» Records from a dataset:
= = = = = = =

import Literature.Probability.RandomPlanarGeometry.HexParafermion
import Literature.Probability.RandomPlanarGeometry.HexSAW

/-!
# Crux `ObservableToSLER` (stmt-CriticalPhenomena-14005): the typed a-priori input `RootRenewal` of crux idea `root-renewal-kesten` — its two defects, checked

Negative lemmas (refuter, cdisprove cycle 2).  The crux idea card `root-renewal-kesten`
(`Cruxes/ObservableToSLER/Ideas/root-renewal-kesten.md`, sketch `RootRenewalSketch.lean`) types
its load-bearing input as `RootRenewal` (RR): for the critical hexagonal SAW from a source at depth
`d` above an exact floor of radius `R₀`, to ANY far target in ANY simply connected domain agreeing
with the half-lattice inside the `R₀`-ball, the mass of walks with no "renewal row" among the rows
`(m + d, m + 2^K d]` is at most `ε` of the total.  A renewal row is typed as
`IsRenewalRow γ h := ∃ k, (∀ v ∈ verts.take k, row v < h) ∧ (∀ v ∈ verts.drop k, h ≤ row v)`.
Two triagers (TRIAGE-r1-2, r1-3) refuted RR on paper; here the combinatorial core is checked:

* the typed renewal admits the VACUOUS splits `k = length` / `k = 0`
  (`isRenewalRowList_of_forall_lt`, `isRenewalRowList_of_forall_ge`);
* DEFECT (a), LOW TARGET: if the last vertex lies below row `h`, the typed renewal at `h` holds iff
  the whole walk lies below row `h` (`isRenewalRowList_iff_of_getLast_lt`); consequently, for a
  target mid-edge below the window, "no renewal in `(h₁, h₂]`" is EXACTLY "the walk reaches row
  `h₂`" (`noRenewal_iff_reaches_top`) — RR then asserts that reaching height `2^K d` before a far
  floor-level target has conditional mass `≤ ε` UNIFORMLY in the far geometry, which strip
  confinement defeats;
* DEFECT (b), U-PROFILE: a vertex at or above row `h` followed later by a vertex below row `h`
  excludes the typed renewal at `h` (`not_isRenewalRowList_of_high_then_low`); so on any domain
  forcing every walk through a high arch and back down to a low target, `noRenewalObs` is the full
  observable (`noRenewalObs_eq_of_forcedU`) and RR's inequality fails for every `ε < 1` once one
  walk exists (`rr_ineq_false_of_forcedU`, `Z_pos_of_nonempty`).

The definitions `row`, `IsRenewalRow`, `noRenewalObs`, `Z` are verbatim copies of the sketch's
(which lives in a crux workfile and is not importable); `IsRenewalRowList` is the same predicate on
a bare vertex list.  For reference, the sketch's RR reads
`∀ ε > 0, ∃ K, ∀ d ≥ 1, ∃ R₀ > 0, ∀ Λ m u w z, hexDomainSimplyConnected Λ → hexGraph.Adj u w → w ∈ Λ →
row w = m + d → (∀ v, dist (hexCenter v) (hexCenter w) ≤ R₀ → (v ∈ Λ ↔ m ≤ row v)) →
z ∈ hexDomainMidEdges Λ → (∀ v ∈ z, R₀ ≤ dist (hexCenter v) (hexCenter w)) →
(noRenewalObs Λ s(u, w) z x_c 0 (m + d) (m + 2 ^ K * d)).re ≤ ε * Z Λ s(u, w) z`;
`rootRenewal_conclusion_false` negates its last line on every forcing instance.  The lattice realisation of the forcing domain of (b) for arbitrary
`R₀, K` (half-ball patch + width-one U-corridor outside the ball) is recorded, unformalised, in
`Cruxes/ObservableToSLER/Disproof.lean` §12.
-/

noncomputable section

open Literature.Probability.RandomPlanarGeometry Literature.Probability.RandomPlanarGeometry.SAW
  Literature.Probability.LatticeModels
open scoped Classical

namespace Summit.CriticalPhenomena.SAWScalingLimit.Theorems.ObservableToSLER.Negative

namespace RootRenewalDefects

/-- Row (second cell coordinate) of a honeycomb vertex (copy of the sketch's `row`). [folklore] -/
def row (v : HexVertex) : ℤ := v.1 1

/-- Copy of the sketch's `IsRenewalRow`: a prefix strictly below row `h` followed by a suffix at or
above it — NOT "exactly one edge joins rows `h − 1` and `h`" (the vacuous splits below); an auxiliary
predicate, not a fact. [folklore] -/
def IsRenewalRow {Λ : Finset HexVertex} {a z : Sym2 HexVertex} (γ : HexMidEdgeSAW Λ a z) (h : ℤ) :
    Prop :=
  ∃ k : ℕ, (∀ v ∈ γ.verts.take k, row v < h) ∧ (∀ v ∈ γ.verts.drop k, h ≤ row v)

/-- The same predicate on a bare vertex list; an auxiliary predicate, not a fact. [folklore] -/
def IsRenewalRowList (l : List HexVertex) (h : ℤ) : Prop :=
  ∃ k : ℕ, (∀ v ∈ l.take k, row v < h) ∧ (∀ v ∈ l.drop k, h ≤ row v)

/-- `IsRenewalRow γ h` is `IsRenewalRowList γ.verts h`. [folklore] -/
theorem isRenewalRow_iff_list {Λ : Finset HexVertex} {a z : Sym2 HexVertex}
    (γ : HexMidEdgeSAW Λ a z) (h : ℤ) : IsRenewalRow γ h ↔ IsRenewalRowList γ.verts h := Iff.rfl

/-- VACUOUS SPLIT 1: a list entirely below row `h` "has renewal row `h`" (`k = length`). [folklore] -/
theorem isRenewalRowList_of_forall_lt {l : List HexVertex} {h : ℤ} (hl : ∀ v ∈ l, row v < h) :
    IsRenewalRowList l h :=
  ⟨l.length, fun v hv => hl v (List.mem_of_mem_take hv), by simp⟩

/-- VACUOUS SPLIT 2: a list entirely at or above row `h` "has renewal row `h`" (`k = 0`). [folklore] -/
theorem isRenewalRowList_of_forall_ge {l : List HexVertex} {h : ℤ} (hl : ∀ v ∈ l, h ≤ row v) :
    IsRenewalRowList l h :=
  ⟨0, by simp, fun v hv => hl v (List.mem_of_mem_drop hv)⟩

/-- **DEFECT (a): LOW TARGET.**  If the LAST vertex lies below row `h`, the typed renewal at `h`
holds iff the whole list lies below row `h`. [folklore] -/
theorem isRenewalRowList_iff_of_getLast_lt {l : List HexVertex} {h : ℤ} (hne : l ≠ [])
    (hlast : row (l.getLast hne) < h) : IsRenewalRowList l h ↔ ∀ v ∈ l, row v < h := by
  refine ⟨?_, isRenewalRowList_of_forall_lt⟩
  rintro ⟨k, hk1, hk2⟩
  by_cases hk : l.length ≤ k
  · intro v hv
    exact hk1 v (by rwa [List.take_of_length_le hk])
  · push Not at hk
    exfalso
    have hmem : l.getLast hne ∈ l.drop k := by
      rw [List.getLast_eq_getElem]
      have hlt : l.length - 1 - k < (l.drop k).length := by simp; omega
      rw [List.mem_iff_getElem]
      refine ⟨l.length - 1 - k, hlt, ?_⟩
      rw [List.getElem_drop]
      congr 1
      omega
    exact absurd (hk2 _ hmem) (not_le.2 hlast)

/-- **DEFECT (b): U-PROFILE.**  A vertex at or above row `h` followed later by a vertex below row
`h` excludes the typed renewal at `h`. [folklore] -/
theorem not_isRenewalRowList_of_high_then_low {l : List HexVertex} {h : ℤ} {i j : ℕ}
    (hij : i < j) (hj : j < l.length) (hi : h ≤ row (l[i]'(hij.trans hj))) (hlow : row (l[j]) < h) :
    ¬ IsRenewalRowList l h := by
  rintro ⟨k, hk1, hk2⟩
  by_cases hk : k ≤ i
  · have hmem : l[j] ∈ l.drop k := by
      rw [List.mem_iff_getElem]
      refine ⟨j - k, by simp; omega, ?_⟩
      rw [List.getElem_drop]
      congr 1
      omega
    exact absurd (hk2 _ hmem) (not_le.2 hlow)
  · push Not at hk
    have hmem : l[i]'(hij.trans hj) ∈ l.take k := by
      rw [List.mem_iff_getElem]
      refine ⟨i, by simp; omega, ?_⟩
      rw [List.getElem_take]
    exact absurd (hk1 _ hmem) (not_lt.2 hi)

/-- Copy of the sketch's `noRenewalObs`: spin-`σ` mass of the walks `a → z` of `Λ` with NO typed
renewal row in the window `(h₁, h₂]`. [folklore] -/
def noRenewalObs (Λ : Finset HexVertex) (a z : Sym2 HexVertex) (x σ : ℝ) (h₁ h₂ : ℤ) : ℂ :=
  ∑ γ : HexMidEdgeSAW Λ a z,
    if ∀ h : ℤ, h₁ < h → h ≤ h₂ → ¬ IsRenewalRow γ h then γ.weight x σ else 0

/-- Copy of the sketch's `Z`: the critical two-point mass `Z_Λ(a → z)`. [folklore] -/
def Z (Λ : Finset HexVertex) (a z : Sym2 HexVertex) : ℝ :=
  (hexParafermionicObservable Λ a hexCriticalFugacity 0 z).re

/-- DEFECT (a) AT THE LEVEL OF `noRenewalObs`: for a walk whose target mid-edge lies below the
window, "no typed renewal row in `(h₁, h₂]`" is EXACTLY "some vertex at or above row `h₂`". [folklore] -/
theorem noRenewal_iff_reaches_top {Λ : Finset HexVertex} {a z : Sym2 HexVertex}
    (γ : HexMidEdgeSAW Λ a z) {h₁ h₂ : ℤ} (hz : ∀ v ∈ z, row v ≤ h₁) (hne : γ.verts ≠ [])
    (h12 : h₁ < h₂) :
    (∀ h : ℤ, h₁ < h → h ≤ h₂ → ¬ IsRenewalRow γ h) ↔ ∃ v ∈ γ.verts, h₂ ≤ row v := by
  have hlast : row (γ.verts.getLast hne) ≤ h₁ :=
    hz _ (γ.getLast_mem _ (List.getLast?_eq_some_getLast hne))
  have key : ∀ h : ℤ, h₁ < h → (IsRenewalRow γ h ↔ ∀ v ∈ γ.verts, row v < h) := fun h hh =>
    (isRenewalRow_iff_list γ h).trans (isRenewalRowList_iff_of_getLast_lt hne (by omega))
  constructor
  · intro H
    have := H h₂ h12 le_rfl
    rw [key h₂ h12] at this
    push Not at this
    exact this
  · rintro ⟨v, hv, hv2⟩ h hh1 hh2
    rw [key h hh1]
    push Not
    exact ⟨v, hv, by omega⟩

/-- DEFECT (b) AT THE LEVEL OF `noRenewalObs`: if EVERY walk of `Λ` from `a` to `z` passes a
vertex at or above row `h₂` and LATER a vertex at or below row `h₁` (forced U-profile), then
`noRenewalObs` over the window `(h₁, h₂]` is the full observable. [folklore] -/
theorem noRenewalObs_eq_of_forcedU {Λ : Finset HexVertex} {a z : Sym2 HexVertex} {x σ : ℝ}
    {h₁ h₂ : ℤ}
    (H : ∀ γ : HexMidEdgeSAW Λ a z, ∃ i j : ℕ, ∃ hij : i < j, ∃ hj : j < γ.verts.length,
      h₂ ≤ row (γ.verts[i]'(hij.trans hj)) ∧ row (γ.verts[j]) ≤ h₁) :
    noRenewalObs Λ a z x σ h₁ h₂ = hexParafermionicObservable Λ a x σ z := by
  unfold noRenewalObs hexParafermionicObservable
  refine Finset.sum_congr rfl fun γ _ => ?_
  rw [if_pos]
  intro h hh1 hh2
  obtain ⟨i, j, hij, hj, hi, hlow⟩ := H γ
  rw [isRenewalRow_iff_list]
  exact not_isRenewalRowList_of_high_then_low hij hj (by omega) (by omega)

/-- `Z > 0` as soon as one walk exists (all spin-`0` weights are `x_c^ℓ > 0`). [folklore] -/
theorem Z_pos_of_nonempty {Λ : Finset HexVertex} {a z : Sym2 HexVertex}
    (hne : Nonempty (HexMidEdgeSAW Λ a z)) : 0 < Z Λ a z := by
  unfold Z
  rw [hexParafermionicObservable_def, Complex.re_sum]
  refine Finset.sum_pos (fun γ _ => ?_) ⟨hne.some, Finset.mem_univ _⟩
  rw [HexMidEdgeSAW.weight_zero_spin, ← Complex.ofReal_pow, Complex.ofReal_re]
  exact pow_pos hexCriticalFugacity_pos_lt_one.1 _

/-- Hence on a forcing domain with at least one walk, RR's inequality fails for every `ε < 1`:
`noRenewalObs = Z > ε Z`. [folklore] -/
theorem rr_ineq_false_of_forcedU {Λ : Finset HexVertex} {a z : Sym2 HexVertex} {h₁ h₂ : ℤ}
    (H : ∀ γ : HexMidEdgeSAW Λ a z, ∃ i j : ℕ, ∃ hij : i < j, ∃ hj : j < γ.verts.length,
      h₂ ≤ row (γ.verts[i]'(hij.trans hj)) ∧ row (γ.verts[j]) ≤ h₁)
    (hZ : 0 < Z Λ a z) {ε : ℝ} (hε : ε < 1) :
    ¬ (noRenewalObs Λ a z hexCriticalFugacity 0 h₁ h₂).re ≤ ε * Z Λ a z := by
  rw [noRenewalObs_eq_of_forcedU H]
  unfold Z at *
  intro h
  nlinarith

/-- Packaging for the negatives index: on any instance of RR's data whose domain forces the
U-profile over the window and carries a walk, the conclusion of RR is false for `ε < 1` — so a
single such instance for each `(K, R₀)` refutes `RootRenewal`. [folklore] -/
theorem rootRenewal_conclusion_false {Λ : Finset HexVertex} {u w : HexVertex} {z : Sym2 HexVertex}
    {m : ℤ} {d K : ℕ}
    (H : ∀ γ : HexMidEdgeSAW Λ s(u, w) z, ∃ i j : ℕ, ∃ hij : i < j, ∃ hj : j < γ.verts.length,
      m + 2 ^ K * d ≤ row (γ.verts[i]'(hij.trans hj)) ∧ row (γ.verts[j]) ≤ m + d)
    (hne : Nonempty (HexMidEdgeSAW Λ s(u, w) z)) {ε : ℝ} (hε : ε < 1) :
    ¬ (noRenewalObs Λ s(u, w) z hexCriticalFugacity 0 (m + d) (m + 2 ^ K * d)).re
        ≤ ε * Z Λ s(u, w) z :=
  rr_ineq_false_of_forcedU H (Z_pos_of_nonempty hne) hε

end RootRenewalDefects

end Summit.CriticalPhenomena.SAWScalingLimit.Theorems.ObservableToSLER.Negative
/-!
# GV CASE 2 of the flag `GV00-mult-asserted` — the `λ`/`μ^anal` clause for a rational line
# UNRAMIFIED at `p` and ODD, by Greenberg–Vatsal's isogeny `E → E/Φ₀` — and the flag's named facts
# `lambda_muAnal_multiplicative_of_gvPar` (A64) / `lambdaMu_multiplicative_of_gvPar` (A63) DERIVED
# (cell `b2b-bsdres`, unit `b2b-bsdres-eisenstein-p2`, gen 18)

HONEST FRAMING (run/shared/lean/b2b/bsd-rank1-residual/, verbatim in every file): the goal of the
cell is to DELETE the COMBINATION-SHAPED residual classes of the Birch–Swinnerton-Dyer formula for
ALL analytic-rank `≤ 1` elliptic curves over `ℚ` — "full BSD formula for every rank `≤ 1` curve in
class `C`" assembled STRICTLY from published theorems — so that the rank-`≤ 1` remainder becomes
exactly the CONSTRUCTION-SHAPED classes, which are TYPED (missing-input `Prop`s), NOT attempted.
This is not "finishing BSD". Research route; NO CLAIM BEYOND STATED CLASSES; nothing here changes
a label (the seat proposes, the referee rules). Theorems only; no definition, no NEW named fact (the
inputs are registered facts, the two typed GV inputs of gen 17, and GV Cor. (3.8) =
`cor38_realPeriodRat_eq_unit_mul_of_isIsogenous_of_gvPar`, filed this gen).

WHAT. The cell's flag `GV00-mult-asserted` marks the named facts A63
`GreenbergVatsal2000.lambdaMu_multiplicative_of_gvPar` / A64 `…lambda_muAnal_multiplicative_of_gvPar`
(Greenberg–Vatsal's Thm. (1.3) at a MULTIPLICATIVE prime, asserted by the authors, printed for good
ordinary `p`). Gens 8–17 rebuilt the proof at `p ‖ N` in the kernel for CASE 1 of the parity
hypothesis (rational line ramified at `p` and even): `X2.caseOne_clause_of_inputs`. GV treat CASE 2
(line unramified at `p` and odd) on p. 28 by passing to `E' = E/Φ₀`: "A result of Schneider then
implies that the `μ`-invariant … is unchanged by a `p`-isogeny. The `λ`-invariant is always
unchanged by an isogeny. Thus, we may assume … `φ` is ramified and even". This file performs that
reduction in the kernel:

* §1 Λ-algebra: multiplying `b ∈ Λ` by a unit constant `C(c)` preserves unit content and the
  `T`-order mod `p`; `ι(C(c)·b) = C(c)·ι(b)`.
* §2 **`caseTwo_clause_of_inputs`** — the body of A64 for `(W, p, κ, γ, f, D, ϖ, f_E)` with `GVPar`
  replaced by CASE 2, from: the quotient `E' = E/Φ₀` on a globally minimal model with its
  ramified-even line (`X2/IsogenyQuotientLine`, `X2/IsogenyLineType`; `E'` multiplicative at `p`,
  split iff `E` is, newform `f`); CASE 1 for `E'` (`caseOne_clause_of_inputs`, any dual datum `D'`,
  `nonempty_selmerDualData_holds`); `μ = 0` for `E` and `E'` (Greenberg 1999 Prop. 5.10, `hG`, both
  parity cases); **`λ(E) = λ(E')` — the KERNEL theorem `IsogenyLambdaInvariant.lambdaInvariant_eq_of_isogeny`**
  (so `ord_T(f_E mod p) = ord_T(f_{E'} mod p)`, `natCast_lambdaInvariant_eq_order_map_toZMod`); and
  the period input GV Cor. (3.8) (`hP`: `Ω_{E'} = u·Ω_E`, `|u|_p = 1`), whence `ϖ' = ϖ/u`,
  `b = C(u)·b'`.
* §3 **`lambda_muAnal_multiplicative_of_gvPar_of_inputs`**: A64 DERIVED (CASE 1 ∨ CASE 2);
  **`lambdaMu_multiplicative_of_gvPar_of_inputs`**: A63 DERIVED (with Wuthrich Thm. 16, by the
  tree's `lambdaMu_multiplicative_of_gvPar_of_parts`). Every consumer of A63/A64 (the X2a closure of
  record `X2.RankZero.targetA_of_published`, the X2c levers `mainConjecture_{split,nonsplit}_of_gvPar`,
  …) can now be fed these terms: its inputs become the registered published facts + the two typed
  GV inputs at CASE-1 data + Cor. (3.8).

References: [GreenbergVatsal2000] Thm. (1.3), §2 (16) and p. 28, §3 Thm. (3.11), Cor. (3.8);
[GreenbergLNM1716] Prop. 5.10; [Wuthrich2014] Thm. 16; HOME/b2b-bsdres-eisenstein-p2/X2-GAP.md §23.
-/

set_option autoImplicit false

= = = = = = =

» Exercise requirements: An exact copy of the lines above, from the one containing "γ.verts ≠ [])" down to the one containing "have key : ∀" and including both, is the whole answer; retype it and nothing else.

» Solution to this problem:
    (γ : HexMidEdgeSAW Λ a z) {h₁ h₂ : ℤ} (hz : ∀ v ∈ z, row v ≤ h₁) (hne : γ.verts ≠ [])
    (h12 : h₁ < h₂) :
    (∀ h : ℤ, h₁ < h → h ≤ h₂ → ¬ IsRenewalRow γ h) ↔ ∃ v ∈ γ.verts, h₂ ≤ row v := by
  have hlast : row (γ.verts.getLast hne) ≤ h₁ :=
    hz _ (γ.getLast_mem _ (List.getLast?_eq_some_getLast hne))
  have key : ∀ h : ℤ, h₁ < h → (IsRenewalRow γ h ↔ ∀ v ∈ γ.verts, row v < h) := fun h hh =>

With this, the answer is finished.